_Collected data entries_
-.-.-

import Literature.Analysis.Complex.WeightedArgumentPrinciple
import Literature.NumberTheory.LFunctions.ZetaArgVariation
import HarnessLib

/-!
# Littlewood's lemma on a rectangle (Titchmarsh §9.9), in logarithmic-derivative form

Topic `Literature/NumberTheory/LFunctions` (it serves the zero-counting programmes for `ζ`:
Levinson's method, Titchmarsh §10.28 (10.28.11); Selberg's theorem, §10.22; Carlson's density
theorem, §9.15). Proofs only: no definitions, no named facts.

**Littlewood's lemma** (J. E. Littlewood 1924; Titchmarsh, *The Theory of the Riemann
Zeta-Function*, §9.9, eq. (9.9.1)): for `f` analytic on the closed rectangle
`R = [a, b] × [c, d]` and non-zero on `∂R`,

  `2π ∫_a^b ν(σ) dσ = ∫_c^d log|f(a+it)| dt − ∫_c^d log|f(b+it)| dt + ∫_a^b arg f(σ+id) dσ − ∫_a^b arg f(σ+ic) dσ`,

where `ν(σ)` is the number of zeros of `f` in `R` with real part `> σ` and `arg f` is continued
continuously along `∂R` from a fixed corner; and `∫_a^b ν(σ) dσ = Σ_ρ m(ρ) (Re ρ − a)`, the sum over
the zeros `ρ` of `f` in `R°` with multiplicities `m(ρ)`.

We prove it in a branch-free form in which every `arg` is replaced by an integral of the
logarithmic derivative (`d/dx arg f(x+iy) = Im (f'/f)(x+iy)`, `d/dy arg f(x+iy) = Re (f'/f)(x+iy)`):

  `2π Σ_ρ m(ρ) (Re ρ − a) = ∫_c^d log‖f(a+it)‖ dt − ∫_c^d log‖f(b+it)‖ dt`
  `    + (b − a) ∫_c^d Re (f'/f)(b+it) dt + ∫_a^b (x − a) Im (f'/f)(x+ic) dx − ∫_a^b (x − a) Im (f'/f)(x+id) dx`

(`Literature.NumberTheory.LFunctions.littlewood_lemma`). Integrating `arg f(σ + iy) =
arg f(b + iy) − ∫_σ^b Im (f'/f)(x+iy) dx` over `σ ∈ [a, b]` and `arg f(b+id) − arg f(b+ic) =
∫_c^d Re (f'/f)(b+it) dt` shows that this is (9.9.1) with `arg f` continued from the corner `b + ic`.

Proof: the weighted argument principle with weight `g(z) = z − a`
(`Literature.Analysis.Complex.integral_boundary_rect_logDeriv_mul`:
`∮_{∂R} (f'/f)(z) (z − a) dz = 2πi Σ_ρ m(ρ)(ρ − a)`), imaginary parts, and one integration by parts
on each vertical edge (`∫ t · Im(f'/f)(x+it) dt`, using `d/dt log‖f(x+it)‖ = −Im (f'/f)(x+it)`,
`Literature.NumberTheory.LFunctions.hasDerivAt_log_norm_comp_vertical`); the corner terms
`c log‖f(a+ic)‖, …` cancel.

Also recorded: the form in which the lemma is *used* in Levinson's and Selberg's methods
(Titchmarsh §9.16, §10.28: "`N ≤ (log T₂ / a) ∫_u^2 ν(σ, T₁, T₂) dσ`"): the zeros with
`Re ρ ≥ σ₀` each contribute at least `σ₀ − a` (and all terms are `≥ 0`), so
`2π (σ₀ − a) · #{ρ ∈ R° : f(ρ) = 0, Re ρ ≥ σ₀}` (with multiplicity) is at most the right-hand
side (`Literature.NumberTheory.LFunctions.littlewood_count_le`).

Finally, the two estimates that turn the right-hand side into the shape used there
(Titchmarsh §9.16: "`∫ log|f| ≤ ½(T₂ − T₁) log((T₂ − T₁)⁻¹ ∫ |f|²)`", and the horizontal edges
"`≪ log T` by the usual application of Jensen's formula"): the horizontal terms equal
`∫_a^b (∫_σ^b Im(f'/f)(x+iy) dx) dσ` (`integral_sub_mul_eq_integral_integral`), hence are at most
`(b − a) · B` whenever `|Im ∫_σ^b (f'/f)(x+iy) dx| ≤ B` for all `σ ∈ [a, b]` — the quantity bounded by
Backlund's lemma (`Literature.Analysis.Complex.abs_im_integral_logDeriv_le_backlund`); and the
arithmetic–geometric mean inequality `∫_c^d log h ≤ (d − c) log((d − c)⁻¹ ∫_c^d h)` for positive
continuous `h` (`integral_log_le_mul_log_average`), applied to `h = ‖f(a+it)‖²`. Together:
`littlewood_count_le_of_meanSquare`.

## Main results

* `integral_mul_im_logDeriv_vertical` — `∫_c^d t Im(f'/f)(x+it) dt = −[t log‖f(x+it)‖]_c^d + ∫_c^d log‖f(x+it)‖ dt`.
* `littlewood_lemma` — Littlewood's lemma (9.9.1), logarithmic-derivative form.
* `littlewood_count_le` — the zero count with `Re ρ ≥ σ₀` against the boundary integrals.
* `integral_sub_mul_eq_integral_integral`, `abs_integral_sub_mul_le`,
  `abs_integral_sub_mul_im_logDeriv_le` — the horizontal terms against a Backlund-type bound.
* `integral_log_le_mul_log_average` — `∫ log h ≤ (d − c) log(average of h)`.
* `littlewood_count_le_of_meanSquare` — `2π(σ₀ − a) N(σ₀) ≤ ½(d−c) log((d−c)⁻¹ ∫_c^d ‖f(a+it)‖²dt)
  − ∫_c^d log‖f(b+it)‖dt + (b−a) ∫_c^d Re(f'/f)(b+it)dt + (b−a)(B_c + B_d)`.

## References

* [Titchmarsh1986] E. C. Titchmarsh, *The Theory of the Riemann Zeta-Function*, 2nd ed. revised
  by D. R. Heath-Brown, Oxford 1986, §9.9 (Littlewood's lemma, (9.9.1)), §9.16, §10.28.
* J. E. Littlewood, *On the zeros of the Riemann zeta-function*, Proc. Cambridge Philos. Soc. 22
  (1924), 295–318.
-/

noncomputable section

open Complex Set MeasureTheory intervalIntegral
open scoped Real Topology

namespace Literature.NumberTheory.LFunctions

open Literature.Analysis.Complex

variable {a b c d : ℝ}

/-! ## Calculus on the edges -/

/-- Imaginary part of `w · (u + iv)` for real `u, v`. [folklore] -/
private lemma im_mul_ofReal_add_mul_I (w : ℂ) (u v : ℝ) :
    (w * (u + v * I)).im = u * w.im + v * w.re := by
  simp [mul_im]; ring

/-- Real part of `w · (u + iv)` for real `u, v`. [folklore] -/
private lemma re_mul_ofReal_add_mul_I (w : ℂ) (u v : ℝ) :
    (w * (u + v * I)).re = u * w.re - v * w.im := by
  simp [mul_re]; ring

-.-.-

Starting with the first line of the records, repeat every line up to and including the one containing "integration by parts", and nothing else.

_Solution below_
import Literature.Analysis.Complex.WeightedArgumentPrinciple
import Literature.NumberTheory.LFunctions.ZetaArgVariation
import HarnessLib

/-!
# Littlewood's lemma on a rectangle (Titchmarsh §9.9), in logarithmic-derivative form

Topic `Literature/NumberTheory/LFunctions` (it serves the zero-counting programmes for `ζ`:
Levinson's method, Titchmarsh §10.28 (10.28.11); Selberg's theorem, §10.22; Carlson's density
theorem, §9.15). Proofs only: no definitions, no named facts.

**Littlewood's lemma** (J. E. Littlewood 1924; Titchmarsh, *The Theory of the Riemann
Zeta-Function*, §9.9, eq. (9.9.1)): for `f` analytic on the closed rectangle
`R = [a, b] × [c, d]` and non-zero on `∂R`,

  `2π ∫_a^b ν(σ) dσ = ∫_c^d log|f(a+it)| dt − ∫_c^d log|f(b+it)| dt + ∫_a^b arg f(σ+id) dσ − ∫_a^b arg f(σ+ic) dσ`,

where `ν(σ)` is the number of zeros of `f` in `R` with real part `> σ` and `arg f` is continued
continuously along `∂R` from a fixed corner; and `∫_a^b ν(σ) dσ = Σ_ρ m(ρ) (Re ρ − a)`, the sum over
the zeros `ρ` of `f` in `R°` with multiplicities `m(ρ)`.

We prove it in a branch-free form in which every `arg` is replaced by an integral of the
logarithmic derivative (`d/dx arg f(x+iy) = Im (f'/f)(x+iy)`, `d/dy arg f(x+iy) = Re (f'/f)(x+iy)`):

  `2π Σ_ρ m(ρ) (Re ρ − a) = ∫_c^d log‖f(a+it)‖ dt − ∫_c^d log‖f(b+it)‖ dt`
  `    + (b − a) ∫_c^d Re (f'/f)(b+it) dt + ∫_a^b (x − a) Im (f'/f)(x+ic) dx − ∫_a^b (x − a) Im (f'/f)(x+id) dx`

(`Literature.NumberTheory.LFunctions.littlewood_lemma`). Integrating `arg f(σ + iy) =
arg f(b + iy) − ∫_σ^b Im (f'/f)(x+iy) dx` over `σ ∈ [a, b]` and `arg f(b+id) − arg f(b+ic) =
∫_c^d Re (f'/f)(b+it) dt` shows that this is (9.9.1) with `arg f` continued from the corner `b + ic`.

Proof: the weighted argument principle with weight `g(z) = z − a`
(`Literature.Analysis.Complex.integral_boundary_rect_logDeriv_mul`:
`∮_{∂R} (f'/f)(z) (z − a) dz = 2πi Σ_ρ m(ρ)(ρ − a)`), imaginary parts, and one integration by parts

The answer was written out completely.